In its place, a new map that looks strangely familiar. The design of the map has returned in-house and Metro’s designers have obviously looked to the more traditional maps of the past for inspiration: the layout in the central part of Madrid is almost identical to the 1981 map, even taking into account new route lines.
The map also features the Metro’s new controversy: the renaming of Sol station as “Vodafone Sol”, with the telephone company’s logo and distinctive red featured prominently on the map at that location (right in the middle!). Apparently, the cost of producing new maps and brochures is funded by this measure, so we can’t really complain too much, I guess…

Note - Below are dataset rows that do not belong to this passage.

import Summits.FinalStateConjecture.FinalStateConjecture.Statement
import Literature.Geometry.Lorentzian.CausalityPushUp
import HarnessLib

/-!
# Crux `DispersingCapture` (stmt-FinalStateConjecture-17643), line `registered` (birth r4) —
# stub `stub_orientedAssembly` (B₂b, the final assembly of the witness)

Boosted, Statement-shaped settled data on a vacuum Cauchy development `𝒟` — sub-extremal labels
`(Mᵢ, aᵢ)`; a flat chart `Φ₀` on `U₁` which is a late chart into `O` after `T₁`, `C²`-flat on
whole flat slabs and with `dΦ₀(∂₀)` eventually future-directed on whole flat slabs; honest growing
radii `Rᵢ → ∞`, `Rᵢ ≥ max(r₊, 0) + 1`; hole charts `ψᵢ` on the boosted Kerr exteriors (late charts
into `O` after `T₁`, `C²` convergence out to `Rᵢ(τ)`, separation at every radius); sublinear
excision radii whose straight tubes cut `U₁` out of the late half-space; orthochronous motions and
oriented hole slabs; the region identity `O = J⁺(ι X) ∩ I⁻(Φ₀(late T₁) ∪ ⋃ᵢ ψᵢ(late T₁))`; and
exhaustion of `O` in the `certifiedLate`/`certifiedSlab` shape for every `τ₁ > T₁` — together
with the ray clause (R) for `O`, give the conclusion of the re-typed Statement for `𝒟`:

* witness: `O' := O` and the decomposition `d` with exactly these charts, restarted at chart time
  `T₁ + 1` (so that the structure's covering clause is the exhaustion hypothesis at `T₁ + 1`;
  fixed-radius near-zone convergence follows from convergence out to `Rᵢ(τ) → ∞` by monotonicity
  of the truncated deviation in the radius);
* `O = exteriorOf 𝒟 d.charted`: `⊇` by monotonicity of `I⁻` (`d.charted ⊆` the charted region at
  `T₁`); `⊆` because, by exhaustion at `T₁ + 2`, every point of the charted region at `T₁` lies in
  `d.charted` or in `J⁻(certified slab at T₁ + 2) ⊆ J⁻(d.charted)`, whence
  `I⁻(charted at T₁) ⊆ I⁻(J⁻(d.charted)) = I⁻(d.charted)` by push-up (O'Neill's Cor. 14.1,
  `LorentzianMetric.chronologicalFuture_causalFuture_eq_of_boundaryless` in the reversed time
  orientation);
* `RaysStayInClosure 𝒟 O'` is (R) verbatim; `HasExhaustiveCharts d` is witnessed by the radii
  `Rᵢ` themselves (exhaustion hypothesis at every `τ₁ > T₁ + 1`); `IsFutureOriented d` is the
  three orientation hypotheses verbatim.

Pure set/causal plumbing over `FinalStateDecomposition` (`KerrConvergence.lean`) and the
Statement's auxiliaries; cf. `stub_settlesOfConverges`
(`Theorems/ClusterCompletenessLinearToNonlinearCaptureStubSettlesOfConverges.lean`) and the landed
`N = 0` branch `stub_captureNoHoles` of this crux.

References: Dafermos–Luk arXiv:1710.01722, Conjecture 1; O'Neill 1983, Ch. 14, Cor. 14.1 and
Lemma 14.3; DHRT arXiv:2104.08222, §1.
-/

set_option linter.dupNamespace false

Personally, I like this map much better than the previous one, although it’s not perfect by any stretch of the imagination. The treatment of terminus stations is clumsy and inconsistent, and the banded fare zones are too hard on the eye — much as they are on the current London Underground map. One thing I do miss from the previous map is the indication of how long (in minutes) transfers between platforms at the bigger interchange stations could take.
Our rating: A (welcome) blast from the past! Three-and-a-half stars.